これら2製品はいわゆる「住宅設備」のため、設置には工事が必要なうえに気軽に購入できる価格でもありませんが、同社製品のなかには手軽に導入できるものもあります。たとえば、コンセントにつなげるだけで使用できる「ワイド21:明るさセンサ付ハンディホーム保安灯」(希望小売価格4900円・税抜)は普段は電球色のナイトライトとして使用可能。停電すると明るい白色で自動点灯し、コンセントから取り外して非常用の明かりとしても持ち運ぶこともできます。

↑「ワイド21:明るさセンサ付ハンディホーム保安灯」は停電時にコンセントから取り外して使えます

 

さらに、同社の住宅用火災警報器「ワイヤレス連動型(あかり付)」(希望小売価格 親機1万円/子機9220円〜 ※ともに税抜)は、火災が起きると連携している家中の警報器が鳴るというもの。これなら寝室とキッチンの位置が遠いなどの理由で火災警報器の音を聞き漏らす心配がありません。火災による死亡率がもっとも高いのは夜だといわれていますが、この火災警報器なら警報とともにライトを点灯して避難をサポートしてくれます。
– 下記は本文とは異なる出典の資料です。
import Mathlib

/-!
# PneNP / PositionalGames — glue `ParityToMpg`: arithmetic and combinatorial helpers

Helpers (`--supports stmt-PneNP-1301`) for the monotone projection of parity games into threshold
mean-payoff games (Jurdziński 1998: priority `p` ↦ weight `(-N)^p`; here `N = 2^n` and the
weights are shifted by `2^{m-1}` into `[0, 2^m)`). Nothing in this file mentions circuits:

* §1 lasso cycles: a sequence in a finite type takes some value infinitely often, and the set of
  points visited infinitely often by `F^[t] a₀` is transported along an injection `e` with
  `F' ∘ e = e ∘ F`;
* §2 Jurdziński's sign lemma: on a nonempty finite `C` with `#C ≤ N`, `0 ≤ ∑_{u ∈ C} (-N)^{q u}` iff
  the largest exponent on `C` is even (the top term dominates);
* §3 binary digits: `∑_{j<m} [bit_j W]·2^j = W` for `W < 2^m`; and the shifted weights
  `2^{m-1} + (-2^n)^q` lie in `[0, 2^m)` once `2n² < m` and `q < 2n`;
* §4 priority compression: priorities on `n` vertices can be replaced by priorities `< 2n` with the
  same parity of the maximum over every nonempty vertex set.
-/

namespace Summit.PneNP.PneNP.Theorems

open Finset Filter

/-! ## §1 Lasso cycles -/

/-- Pigeonhole: a sequence in a finite type takes some value infinitely often. [folklore] -/
theorem ptm_exists_frequently_eq {α : Type*} [Finite α] (g : ℕ → α) :
    ∃ a, ∃ᶠ t in atTop, g t = a := by
  by_contra h
  have h' : ∀ a, ∀ᶠ t in atTop, g t ≠ a := fun a => not_frequently.1 fun hf => h ⟨a, hf⟩
  obtain ⟨t, ht⟩ := (eventually_all.2 h').exists
  exact ht (g t) rfl

/-- The lasso cycle of `F` from `a₀` — the set of points visited infinitely often by
`t ↦ F^[t] a₀` — is nonempty. [folklore] -/
theorem ptm_cycle_nonempty {α : Type*} [Fintype α] (F : α → α) (a₀ : α)
    [DecidablePred fun a : α => ∃ᶠ t in atTop, F^[t] a₀ = a] :
    (univ.filter fun a : α => ∃ᶠ t in atTop, F^[t] a₀ = a).Nonempty := by
  obtain ⟨a, ha⟩ := ptm_exists_frequently_eq fun t => F^[t] a₀
  exact ⟨a, mem_filter.2 ⟨mem_univ _, ha⟩⟩

/-- Transport of the lasso cycle along an injection `e` with `F' ∘ e = e ∘ F`: the cycle of `F'`
from `e a₀` is the image of the cycle of `F` from `a₀`. [folklore] -/
theorem ptm_cycle_map {α β : Type*} [Fintype α] [Fintype β] (e : α → β)
    (he : Function.Injective e) {F : α → α} {F' : β → β} (h : ∀ a, F' (e a) = e (F a)) (a₀ : α)
    [DecidablePred fun b : β => ∃ᶠ t in atTop, F'^[t] (e a₀) = b]
    [DecidablePred fun a : α => ∃ᶠ t in atTop, F^[t] a₀ = a] :
    (univ.filter fun b : β => ∃ᶠ t in atTop, F'^[t] (e a₀) = b) =
      (univ.filter fun a : α => ∃ᶠ t in atTop, F^[t] a₀ = a).map ⟨e, he⟩ := by
  have hsemi : Function.Semiconj e F F' := fun a => (h a).symm
  have key : ∀ t, F'^[t] (e a₀) = e (F^[t] a₀) := fun t => ((hsemi.iterate_right t) a₀).symm
  ext b
  simp only [mem_filter, mem_univ, true_and, Finset.mem_map, Function.Embedding.coeFn_mk]
  constructor
  · intro hb
    obtain ⟨t, ht⟩ := hb.exists
    refine ⟨F^[t] a₀, ?_, by rw [← key, ht]⟩
    refine hb.mono fun s hs => he ?_
    rw [← key, hs, ← ht, key]
  · rintro ⟨a, ha, rfl⟩
    exact ha.mono fun s hs => by rw [key, hs]

/-! ## §2 Jurdziński's sign lemma -/

/-- **Jurdziński's sign lemma** (the arithmetic behind the reduction of parity games to mean-payoff
games, Jurdziński 1998, Inform. Process. Lett. 68, proof of Thm. 6): on a nonempty finite set `C`
with `#C ≤ N`, the sum `∑_{u ∈ C} (-N)^{q u}` is nonnegative iff the largest exponent `max_C q` is
even — the `≥ 1` terms of top exponent `d` outweigh the at most `#C - 1 < N` terms of exponent
`< d`, whose total is `< N·N^{d-1}`. [folklore] -/
theorem ptm_sign_iff {α : Type*} (C : Finset α) (hC : C.Nonempty) (q : α → ℕ) (N : ℤ)
    (hN : (C.card : ℤ) ≤ N) :
    (0 ≤ ∑ u ∈ C, (-N) ^ q u) ↔ Even (C.sup q) := by
  classical
  have hN1 : 1 ≤ N := le_trans (by exact_mod_cast hC.card_pos) hN
  have hN0 : 0 ≤ N := zero_le_one.trans hN1
  obtain ⟨u₀, hu₀, hdu₀⟩ := exists_mem_eq_sup C hC q
  set d := C.sup q with hd
  have hle : ∀ u ∈ C, q u ≤ d := fun u hu => le_sup hu
  -- split off the terms of top exponent
  set A := C.filter fun u => q u = d with hA
  set B := C.filter fun u => ¬ q u = d with hB
  have hsplit : ∑ u ∈ C, (-N) ^ q u = ∑ u ∈ A, (-N) ^ q u + ∑ u ∈ B, (-N) ^ q u :=
    (sum_filter_add_sum_filter_not C (fun u => q u = d) _).symm
  have hsumA : ∑ u ∈ A, (-N) ^ q u = (A.card : ℤ) * (-N) ^ d := by
    rw [sum_congr rfl fun u hu => by rw [(mem_filter.1 hu).2], sum_const, nsmul_eq_mul]
  have hA1 : (1 : ℤ) ≤ A.card := by
    have hu₀A : u₀ ∈ A := mem_filter.2 ⟨hu₀, hdu₀.symm⟩
    exact_mod_cast card_pos.2 ⟨u₀, hu₀A⟩
  have hBlt : |∑ u ∈ B, (-N) ^ q u| < N ^ d := by
    have hBq : ∀ u ∈ B, q u < d := fun u hu =>
      lt_of_le_of_ne (hle u (mem_filter.1 hu).1) (mem_filter.1 hu).2
    rcases Nat.eq_zero_or_pos d with hd0 | hdpos
    · have hBe : B = ∅ := by
        refine eq_empty_iff_forall_notMem.2 fun u hu => ?_
        have := hBq u hu
        omega
      rw [hBe, sum_empty, abs_zero, hd0, pow_zero]
      exact one_pos
    · calc |∑ u ∈ B, (-N) ^ q u| ≤ ∑ u ∈ B, |(-N) ^ q u| := abs_sum_le_sum_abs _ _
        _ ≤ ∑ u ∈ B, N ^ (d - 1) := by
          refine sum_le_sum fun u hu => ?_
          rw [abs_pow, abs_neg, abs_of_nonneg hN0]
          exact pow_le_pow_right₀ hN1 (by have := hBq u hu; omega)
        _ = (B.card : ℤ) * N ^ (d - 1) := by rw [sum_const, nsmul_eq_mul]
        _ < N * N ^ (d - 1) := by
          refine mul_lt_mul_of_pos_right ?_ (pow_pos (by omega) _)
          have hBC : B.card < C.card :=
            card_lt_card (filter_ssubset.2 ⟨u₀, hu₀, not_not.2 hdu₀.symm⟩)
          calc (B.card : ℤ) < C.card := by exact_mod_cast hBC
            _ ≤ N := hN
        _ = N ^ d := by rw [← pow_succ', Nat.sub_add_cancel hdpos]
  rw [hsplit, hsumA]
  rcases Nat.even_or_odd d with hev | hodd
  · rw [hev.neg_pow]
    refine ⟨fun _ => hev, fun _ => ?_⟩
    have h1 : N ^ d ≤ (A.card : ℤ) * N ^ d := le_mul_of_one_le_left (pow_nonneg hN0 _) hA1
    have h2 := (abs_lt.1 hBlt).1
    linarith
  · rw [hodd.neg_pow, mul_neg]
    refine ⟨fun h => ?_, fun h => absurd h (Nat.not_even_iff_odd.2 hodd)⟩
    exfalso
    have h1 : N ^ d ≤ (A.card : ℤ) * N ^ d := le_mul_of_one_le_left (pow_nonneg hN0 _) hA1
    have h2 := (abs_lt.1 hBlt).2
    linarith

/-! ## §3 Binary digits and the size of the weights -/

/-- Binary expansion below `2^m`: `∑_{j<m} [bit_j W]·2^j = W` for `W < 2^m`. [folklore] -/
theorem ptm_sum_testBit : ∀ {m W : ℕ}, W < 2 ^ m →
    ∑ j : Fin m, (if W.testBit j = true then 2 ^ (j : ℕ) else 0) = W
  | 0, W, hW => by
    have hW0 : W = 0 := by simpa using hW
    subst hW0
    simp
  | m + 1, W, hW => by
    rw [Fin.sum_univ_succ]
    simp only [Fin.val_zero, Fin.val_succ, Nat.testBit_succ, pow_zero, Nat.testBit_zero,
      decide_eq_true_eq]
    have h2m : 2 ^ (m + 1) = 2 * 2 ^ m := pow_succ' 2 m
    have h2 : W / 2 < 2 ^ m := by omega
    have hsum : ∑ j : Fin m, (if (W / 2).testBit j = true then 2 ^ ((j : ℕ) + 1) else 0) =
        2 * ∑ j : Fin m, (if (W / 2).testBit j = true then 2 ^ (j : ℕ) else 0) := by
      rw [mul_sum]
      refine sum_congr rfl fun j _ => ?_
      split_ifs <;> ring
    rw [hsum, ptm_sum_testBit h2]
    split_ifs <;> omega

/-- The shifted Jurdziński weights fit into `m` bits: for `2n² < m` and `q < 2n`,
`0 ≤ 2^{m-1} + (-2^n)^q < 2^m` (indeed `|(-2^n)^q| = 2^{nq}` and `nq ≤ 2n² - n < m - 1`).
[folklore] -/
theorem ptm_weight_bounds {n m q : ℕ} (hm : 2 * n ^ 2 < m) (hq : q < 2 * n) :
    (0 : ℤ) ≤ 2 ^ (m - 1) + (-(2 : ℤ) ^ n) ^ q ∧
      (2 : ℤ) ^ (m - 1) + (-(2 : ℤ) ^ n) ^ q < 2 ^ m := by
  have hn : 1 ≤ n := by omega
  have hexp : n * q < m - 1 := by
    have h1 : n * q + n ≤ 2 * n ^ 2 := by nlinarith [Nat.mul_le_mul_left n hq]
    omega
  have habs : |(-(2 : ℤ) ^ n) ^ q| < 2 ^ (m - 1) := by
    rw [abs_pow, abs_neg, abs_pow, abs_two, ← pow_mul]
    exact pow_lt_pow_right₀ (by norm_num) hexp
  have hm1 : (2 : ℤ) ^ m = 2 ^ (m - 1) + 2 ^ (m - 1) := by
    rw [← two_mul, ← pow_succ']
    congr 1
    omega
  have hlo := neg_abs_le ((-(2 : ℤ) ^ n) ^ q)
  have hhi := le_abs_self ((-(2 : ℤ) ^ n) ^ q)
  constructor
  · linarith
  · linarith

/-! ## §4 Priority compression -/

/-- **Priority compression**: any priority map `p` on `n` vertices can be replaced by one with
values `< 2n` that is order-equivalent to `p` and has the same parities (`q u = 2·#{p w < p u} +
(p u mod 2)`, counting distinct values). [folklore] -/
theorem ptm_compress {n : ℕ} (p : Fin n → ℕ) :
    ∃ q : Fin n → ℕ, (∀ u, q u < 2 * n) ∧ (∀ u w, q u ≤ q w ↔ p u ≤ p w) ∧
      ∀ u, Even (q u) ↔ Even (p u) := by
  classical
  set V := (univ : Finset (Fin n)).image p with hV
  set r : Fin n → ℕ := fun u => (V.filter fun a => a < p u).card with hr
  have hr_lt : ∀ u w, p u < p w → r u < r w := by
    intro u w huw
    apply card_lt_card
    refine (ssubset_iff_of_subset (monotone_filter_right V fun a _ ha => ha.trans huw)).2 ?_
    exact ⟨p u, mem_filter.2 ⟨mem_image_of_mem p (mem_univ u), huw⟩,
      fun h => lt_irrefl _ (mem_filter.1 h).2⟩
  have hr_bound : ∀ u, r u + 1 ≤ n := by
    intro u
    have h1 : r u < V.card :=
      card_lt_card (filter_ssubset.2 ⟨p u, mem_image_of_mem p (mem_univ u), lt_irrefl _⟩)
    have h2 : V.card ≤ n := card_image_le.trans (by simp)
    omega
  refine ⟨fun u => 2 * r u + p u % 2, fun u => ?_, fun u w => ?_, fun u => ?_⟩
  · dsimp only
    have := hr_bound u
    have := Nat.mod_lt (p u) two_pos
    omega
  · dsimp only
    constructor
    · intro h
      by_contra hlt
      have hlt' : p w < p u := not_le.1 hlt
      have := hr_lt w u hlt'
      have := Nat.mod_lt (p w) two_pos
      have := Nat.mod_lt (p u) two_pos
      omega
    · intro h
      rcases h.lt_or_eq with hlt | heq
      · have := hr_lt u w hlt
        have := Nat.mod_lt (p u) two_pos
        omega
      · have hre : r u = r w := by simp only [hr, heq]
        simp only [hre, heq, le_refl]
  · dsimp only
    rw [Nat.even_iff, Nat.even_iff]
    omega

/-- With compressed priorities the parity of the maximum over any nonempty vertex set is
unchanged. [folklore] -/
theorem ptm_even_sup_iff {n : ℕ} {p q : Fin n → ℕ} (hpq : ∀ u w, q u ≤ q w ↔ p u ≤ p w)
    (hev : ∀ u, Even (q u) ↔ Even (p u)) (C : Finset (Fin n)) (hC : C.Nonempty) :
    Even (C.sup q) ↔ Even (C.sup p) := by
  obtain ⟨u₀, hu₀, h₀⟩ := exists_mem_eq_sup C hC p
  have hq : C.sup q = q u₀ :=
    le_antisymm (Finset.sup_le fun u hu => (hpq u u₀).2 ((le_sup hu).trans h₀.le)) (le_sup hu₀)
  rw [hq, h₀]
  exact hev u₀

end Summit.PneNP.PneNP.Theorems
↑住宅用火災警報器の「ワイヤレス連動型(あかり付)」

 

↑パナソニックが提案する「いざという時のための」製品群。災害だけではなく、防犯のための製品などもあります

 

大規模災害は自分が生きている間にこないかもしれませんが、明日くる可能性もあります。そう考えれば「災害に備える」タイミングはまさに「今」。とくに、今回パナソニックが提案した設備や家電は、災害がこなくても日常で便利に使えるものがほとんど。このため、いざという場合に使いやすく、災害がなくても「元がとれなかった」と残念な気持ちになることはありません。

 

さすがに太陽光発電や給湯器などの大型設備は、工事の手間や価格を考えるとなかなか導入に勇気がいりますが、保安灯や警報器を設置するだけでも大きく意識は変わるはず。まずは家族で話し合い、自分の家庭ではどのような「備え」ができるか、話し合ってみるのはいかがでしょうか?